About this task >>
Beneath this instruction is a block of data; output from it exactly the lines that run from the one containing "-- the line" through the one containing "rw [← hbeq]", inclusive.

Saved entries
= = = =
import Summits.Ventures.DiscreteObjects.PP12.FlagTenConjunctR3Fin
import Summits.Ventures.DiscreteObjects.PP12.FlagTenConjunctC4

/-!
# `IsFlagTenOrbitMatrix` for the data of a plane: conjunct 10 ((C4), two T-point orbits on different fixed lines) (kernel; Step E transport)
Framing: lottery ticket; floor = certified bounds/negative ranges.

Cell pub-namedobj (venture DiscreteObjects), target (M), designs gen 13 (HOME FAMILY-FLAG7X §7b). For `D = flagTenDataOfPlane …`:
`∀ j ≠ j', ∀ t t', #{i : D.γ j i = t ∧ D.γ j' i = t'} + #{(k,s) : D.β k j s = t ∧ D.β k j' s = t'} = 3`, transported from
`FlagTenConjunctC4.tpoint_pair_count`; for each `k` the orbit `s` with `β k j s = t` is the orbit of the line `w·y_k` (`w` a point of the orbit `t` on `m_j`).
No `sorry`, no new axioms.
-/

namespace Summit.Ventures.DiscreteObjects.PP12

open Configuration Finset
open scoped Classical

namespace Collineation

variable {P L : Type*} [Membership P L] [ProjectivePlane P L] [Fintype P] [Fintype L] (σ : Collineation P L)

section Data

variable {l : L} {c : P} (hl : σ.onLines l = l) (hc : σ.onPoints c = c) (hcl : c ∈ l)
  (hP : ∀ p : P, σ.onPoints p = p → p ∈ l) (hL : ∀ m : L, σ.onLines m = m → c ∈ m) (h12 : ProjectivePlane.order P L = 12)
  (hq : σ.onPoints ^ 3 = 1) (hf : fixedCard σ.onPoints = 10) {u₀ : L} (hcu₀ : c ∈ u₀) (hu₀ : σ.onLines u₀ ≠ u₀)

/-- Transport of a count along `eFixP`. -/
theorem card_filter_eFixP (p : P → Prop) :
    (univ.filter fun k : Fin 9 => p (σ.eFixP hl hc hf k).1).card = (univ.filter fun y : P => σ.onPoints y = y ∧ y ≠ c ∧ p y).card := by
  set e := σ.eFixP hl hc hf
  refine Finset.card_bij (fun k _ => (e k).1) (fun k hk => ?_) (fun k₁ _ k₂ _ h => ?_) (fun y hy => ?_)
  · rw [mem_filter] at hk ⊢; exact ⟨mem_univ _, (e k).2.1, (e k).2.2, hk.2⟩
  · exact e.injective (Subtype.ext h)
  · rw [mem_filter] at hy
    refine ⟨e.symm ⟨y, hy.2.1, hy.2.2.1⟩, ?_, ?_⟩
    · rw [mem_filter]; refine ⟨mem_univ _, ?_⟩; rw [Equiv.apply_symm_apply]; exact hy.2.2.2
    · rw [Equiv.apply_symm_apply]

set_option maxHeartbeats 400000 in
/-- **Conjunct 10 ((C4)).** -/
theorem flagTenDataOfPlane_C4 (j j' : Fin 9) (t t' : Fin 4) (hjj' : j ≠ j') :
    (univ.filter fun i : Fin 12 => (σ.flagTenDataOfPlane hl hc hcl hP hL h12 hq hf hcu₀ hu₀).γ j i = t ∧
        (σ.flagTenDataOfPlane hl hc hcl hP hL h12 hq hf hcu₀ hu₀).γ j' i = t').card
      + (univ.filter fun p : Fin 9 × Fin 4 => (σ.flagTenDataOfPlane hl hc hcl hP hL h12 hq hf hcu₀ hu₀).β p.1 j p.2 = t ∧
          (σ.flagTenDataOfPlane hl hc hcl hP hL h12 hq hf hcu₀ hu₀).β p.1 j' p.2 = t').card = 3 := by
  set D := σ.flagTenDataOfPlane hl hc hcl hP hL h12 hq hf hcu₀ hu₀ with hD
  set e := eTri (P := P) h12 hcu₀ with he
  set eK := σ.eFixP hl hc hf with heK
  set m := σ.eFixL hl hc hf j with hm
  set m' := σ.eFixL hl hc hf j' with hm'
  set eO := σ.eOrbOn hc hcl hP hL h12 hq m with heO
  set eO' := σ.eOrbOn hc hcl hP hL h12 hq m' with heO'
  have hmm' : m.1 ≠ m'.1 := fun h => hjj' ((σ.eFixL hl hc hf).injective (Subtype.ext h))
  -- representatives w, w' of the orbits t, t'
  obtain ⟨w, hw, hweq⟩ := mem_image.1 (eO t).2
  obtain ⟨w', hw', hw'eq⟩ := mem_image.1 (eO' t').2
  rw [mem_filter] at hw hw'
  obtain ⟨-, hwm, hwc⟩ := hw
  obtain ⟨-, hw'm', hw'c⟩ := hw'
  have hwf : σ.onPoints w ≠ w := fun ef => hwc ((Nondegenerate.eq_or_eq hwm (hL m.1 m.2.1) (hP w ef) hcl).resolve_right m.2.2)
  -- unfold γ and β
  have hγ : ∀ (jj : Fin 9) (i : Fin 12), D.γ jj i = (σ.eOrbOn hc hcl hP hL h12 hq (σ.eFixL hl hc hf jj)).symm
      ⟨σ.gammaOrb l c (σ.eFixL hl hc hf jj).1 (e i).1,
        (σ.gammaOrb_mem hl hc hP hL (σ.exterior_of_mem_cline hL hcu₀ hu₀ (e i).2.1 (e i).2.2) (σ.eFixL hl hc hf jj).2.1).1⟩ :=
    fun jj i => rfl
  have hβ : ∀ (jj : Fin 9) (kk : Fin 9) (tt : Fin 4), D.β kk jj tt = (σ.eOrbOn hc hcl hP hL h12 hq (σ.eFixL hl hc hf jj)).symm
      ⟨σ.betaOrb c (σ.eFixL hl hc hf jj).1 ((σ.eLOrb hl hcl hP hL h12 hq (eK kk)) tt).1, by
          obtain ⟨b₁, hb₁, hb₁eq⟩ := mem_image.1 ((σ.eLOrb hl hcl hP hL h12 hq (eK kk)) tt).2
          rw [mem_filter] at hb₁
          rw [← hb₁eq]
          exact σ.betaOrb_mem hc hcl hP hL hq (eK kk).2.1 (eK kk).2.2 hb₁.2.1 hb₁.2.2
            (σ.eFixL hl hc hf jj).2.1 (σ.eFixL hl hc hf jj).2.2⟩ := fun jj kk tt => rfl
  -- first filter
  have hset1 : (univ.filter fun i : Fin 12 => D.γ j i = t ∧ D.γ j' i = t')
      = univ.filter fun i : Fin 12 => σ.gammaOrb l c m.1 (e i).1 = orb3 σ.onPoints w ∧ σ.gammaOrb l c m'.1 (e i).1 = orb3 σ.onPoints w' := by
    ext i; simp only [mem_filter, mem_univ, true_and, hγ]
    rw [← hm, ← hm', ← heO, ← heO']
    constructor
    · rintro ⟨h1, h2⟩
      constructor
      · have := congrArg (fun s => (eO s).1) h1; simp at this; rw [this, hweq]
      · have := congrArg (fun s => (eO' s).1) h2; simp at this; rw [this, hw'eq]
    · rintro ⟨h1, h2⟩
      constructor
      · apply eO.injective; rw [Equiv.apply_symm_apply]; apply Subtype.ext
        change σ.gammaOrb l c m.1 (e i).1 = (eO t).1; rw [h1, hweq]
      · apply eO'.injective; rw [Equiv.apply_symm_apply]; apply Subtype.ext
        change σ.gammaOrb l c m'.1 (e i).1 = (eO' t').1; rw [h2, hw'eq]
  -- the line orbit through y_k meeting m in orb3 w is the orbit of w·y_k
  have hBw : ∀ (kk : Fin 9) (tt : Fin 4), σ.betaOrb c m.1 ((σ.eLOrb hl hcl hP hL h12 hq (eK kk)) tt).1 = orb3 σ.onPoints w ↔
      ((σ.eLOrb hl hcl hP hL h12 hq (eK kk)) tt).1 = orb3 σ.onLines (lineThrough l w (eK kk).1) := by
    intro kk tt
    set y := eK kk with hy
    obtain ⟨b, hb, hbeq⟩ := mem_image.1 ((σ.eLOrb hl hcl hP hL h12 hq y) tt).2
    rw [mem_filter] at hb
    rw [← hbeq]
    have hwy : w ≠ y.1 := fun ef => hwf (by rw [ef, y.2.1])
    obtain ⟨hwk, hyk⟩ := lineThrough_spec l hwy
    have hkl : lineThrough l w y.1 ≠ l := fun ef => (fun h : w ∈ l => hwc ((Nondegenerate.eq_or_eq hwm (hL m.1 m.2.1) h hcl).resolve_right m.2.2)) (ef ▸ hwk)
    constructor
    · intro hβw
      -- betaOrb m (orb3 b) = orb3 (b ∩ m) = orb3 w ⇒ the T-line through y in orb3 b through w is w·y ⇒ equal orbits
      have hwk' : w ∈ lineThrough l w y.1 := hwk
      -- both b and w·y are T-lines through y whose points on m lie in one orbit: betaOrb_injective
      symm
      apply σ.betaOrb_injective hc hcl hP hL hq y.2.1 y.2.2 m.2.1 m.2.2 hb.2.1 hb.2.2 hyk hkl
      rw [hβw]
      have hck : c ∉ lineThrough l w y.1 := σ.c_not_mem_tline hcl hP y.2.1 y.2.2 hyk hkl
      have hkm : lineThrough l w y.1 ≠ m.1 := fun ef => hck (ef ▸ hL m.1 m.2.1)
      rw [σ.betaOrb_eq hc hL hq m.2.1 hck (self_mem_orb3 _ _), ← meetPt_eq c hkm hwk hwm]
    · intro hb'
      rw [hb']
      have hck : c ∉ lineThrough l w y.1 := σ.c_not_mem_tline hcl hP y.2.1 y.2.2 hyk hkl
      have hkm : lineThrough l w y.1 ≠ m.1 := fun ef => hck (ef ▸ hL m.1 m.2.1)
      rw [σ.betaOrb_eq hc hL hq m.2.1 hck (self_mem_orb3 _ _), ← meetPt_eq c hkm hwk hwm]
  -- second filter: pairs (k, s) ↔ k with the condition on w·y_k
  have hset2 : (univ.filter fun p : Fin 9 × Fin 4 => D.β p.1 j p.2 = t ∧ D.β p.1 j' p.2 = t').card
      = (univ.filter fun k : Fin 9 => σ.betaOrb c m'.1 (orb3 σ.onLines (lineThrough l w (eK k).1)) = orb3 σ.onPoints w').card := by
    -- bijection p ↦ p.1
    refine Finset.card_bij (fun p _ => p.1) (fun p hp => ?_) (fun p₁ hp₁ p₂ hp₂ h => ?_) (fun k hk => ?_)
    · rw [mem_filter] at hp ⊢
      obtain ⟨-, h1, h2⟩ := hp
      rw [hβ, ← hm, ← heO] at h1
      rw [hβ, ← hm', ← heO'] at h2
      have h1v := congrArg (fun s => (eO s).1) h1; simp at h1v
      have h2v := congrArg (fun s => (eO' s).1) h2; simp at h2v
      rw [← hweq] at h1v; rw [← hw'eq] at h2v
      have hB := (hBw p.1 p.2).1 h1v
      refine ⟨mem_univ _, ?_⟩
      rw [← hB]; exact h2v
    · -- injective: for fixed k the orbit s with β k j s = t is unique (β k j is a bijection)
      rw [mem_filter] at hp₁ hp₂
      have hk : p₁.1 = p₂.1 := h
      have hbij := σ.flagTenDataOfPlane_beta_bijective hl hc hcl hP hL h12 hq hf hcu₀ hu₀ p₁.1 j
      have hs : p₁.2 = p₂.2 := by
        apply hbij.1
        change D.β p₁.1 j p₁.2 = D.β p₁.1 j p₂.2
        rw [hp₁.2.1, hk, hp₂.2.1]
      exact Prod.ext hk hs
    · rw [mem_filter] at hk
      obtain ⟨-, hk⟩ := hk
      -- the orbit s of the line w·y_k through y_k
      set y := eK k with hy
      have hwy : w ≠ y.1 := fun ef => hwf (by rw [ef, y.2.1])
      obtain ⟨hwk, hyk⟩ := lineThrough_spec l hwy
      have hkl : lineThrough l w y.1 ≠ l := fun ef => (fun h : w ∈ l => hwc ((Nondegenerate.eq_or_eq hwm (hL m.1 m.2.1) h hcl).resolve_right m.2.2)) (ef ▸ hwk)
      have hmem : orb3 σ.onLines (lineThrough l w y.1) ∈ (univ.filter fun b : L => y.1 ∈ b ∧ b ≠ l).image (orb3 σ.onLines) :=
        mem_image.2 ⟨_, mem_filter.2 ⟨mem_univ _, hyk, hkl⟩, rfl⟩
      set s := (σ.eLOrb hl hcl hP hL h12 hq y).symm ⟨_, hmem⟩ with hs
      have hsv : ((σ.eLOrb hl hcl hP hL h12 hq y) s).1 = orb3 σ.onLines (lineThrough l w y.1) := by
        rw [hs, Equiv.apply_symm_apply]
      refine ⟨(k, s), ?_, rfl⟩
      rw [mem_filter]
      refine ⟨mem_univ _, ?_, ?_⟩
      · rw [hβ, ← hm, ← heO]; apply eO.injective; rw [Equiv.apply_symm_apply]; apply Subtype.ext
        change σ.betaOrb c m.1 ((σ.eLOrb hl hcl hP hL h12 hq y) s).1 = (eO t).1
        rw [← hweq]; exact (hBw k s).2 hsv
      · rw [hβ, ← hm', ← heO']; apply eO'.injective; rw [Equiv.apply_symm_apply]; apply Subtype.ext
        change σ.betaOrb c m'.1 ((σ.eLOrb hl hcl hP hL h12 hq y) s).1 = (eO' t').1
        rw [hsv, ← hw'eq]; exact hk
  rw [hset1, hset2]
  have h1 := card_filter_eTri h12 hcu₀ (fun x => σ.gammaOrb l c m.1 x = orb3 σ.onPoints w ∧ σ.gammaOrb l c m'.1 x = orb3 σ.onPoints w')
  rw [← he] at h1
  have h2 := σ.card_filter_eFixP hl hc hf (fun y => σ.betaOrb c m'.1 (orb3 σ.onLines (lineThrough l w y)) = orb3 σ.onPoints w')
  rw [← heK] at h2
  have h3 := σ.tpoint_pair_count hl hc hcl hP hL h12 hq hf hcu₀ hu₀ m.2.1 m.2.2 m'.2.1 m'.2.2 hmm' hwm hwc hwf hw'm' hw'c
  have h4 : (univ.filter fun x : P => x ∈ u₀ ∧ x ≠ c ∧ (σ.gammaOrb l c m.1 x = orb3 σ.onPoints w ∧ σ.gammaOrb l c m'.1 x = orb3 σ.onPoints w')).card
      + (univ.filter fun y : P => σ.onPoints y = y ∧ y ≠ c ∧
          σ.betaOrb c m'.1 (orb3 σ.onLines (lineThrough l w y)) = orb3 σ.onPoints w').card = 3 := by
    convert h3 using 3
  rw [← h4]
  congr 1
  · convert h1 using 2 <;> (ext x; simp only [mem_filter, mem_univ, true_and])
  · convert h2 using 2 <;> (ext x; simp only [mem_filter, mem_univ, true_and])

end Data

end Collineation

end Summit.Ventures.DiscreteObjects.PP12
= = = =
Exercise answer >>
  -- the line orbit through y_k meeting m in orb3 w is the orbit of w·y_k
  have hBw : ∀ (kk : Fin 9) (tt : Fin 4), σ.betaOrb c m.1 ((σ.eLOrb hl hcl hP hL h12 hq (eK kk)) tt).1 = orb3 σ.onPoints w ↔
      ((σ.eLOrb hl hcl hP hL h12 hq (eK kk)) tt).1 = orb3 σ.onLines (lineThrough l w (eK kk).1) := by
    intro kk tt
    set y := eK kk with hy
    obtain ⟨b, hb, hbeq⟩ := mem_image.1 ((σ.eLOrb hl hcl hP hL h12 hq y) tt).2
    rw [mem_filter] at hb
    rw [← hbeq]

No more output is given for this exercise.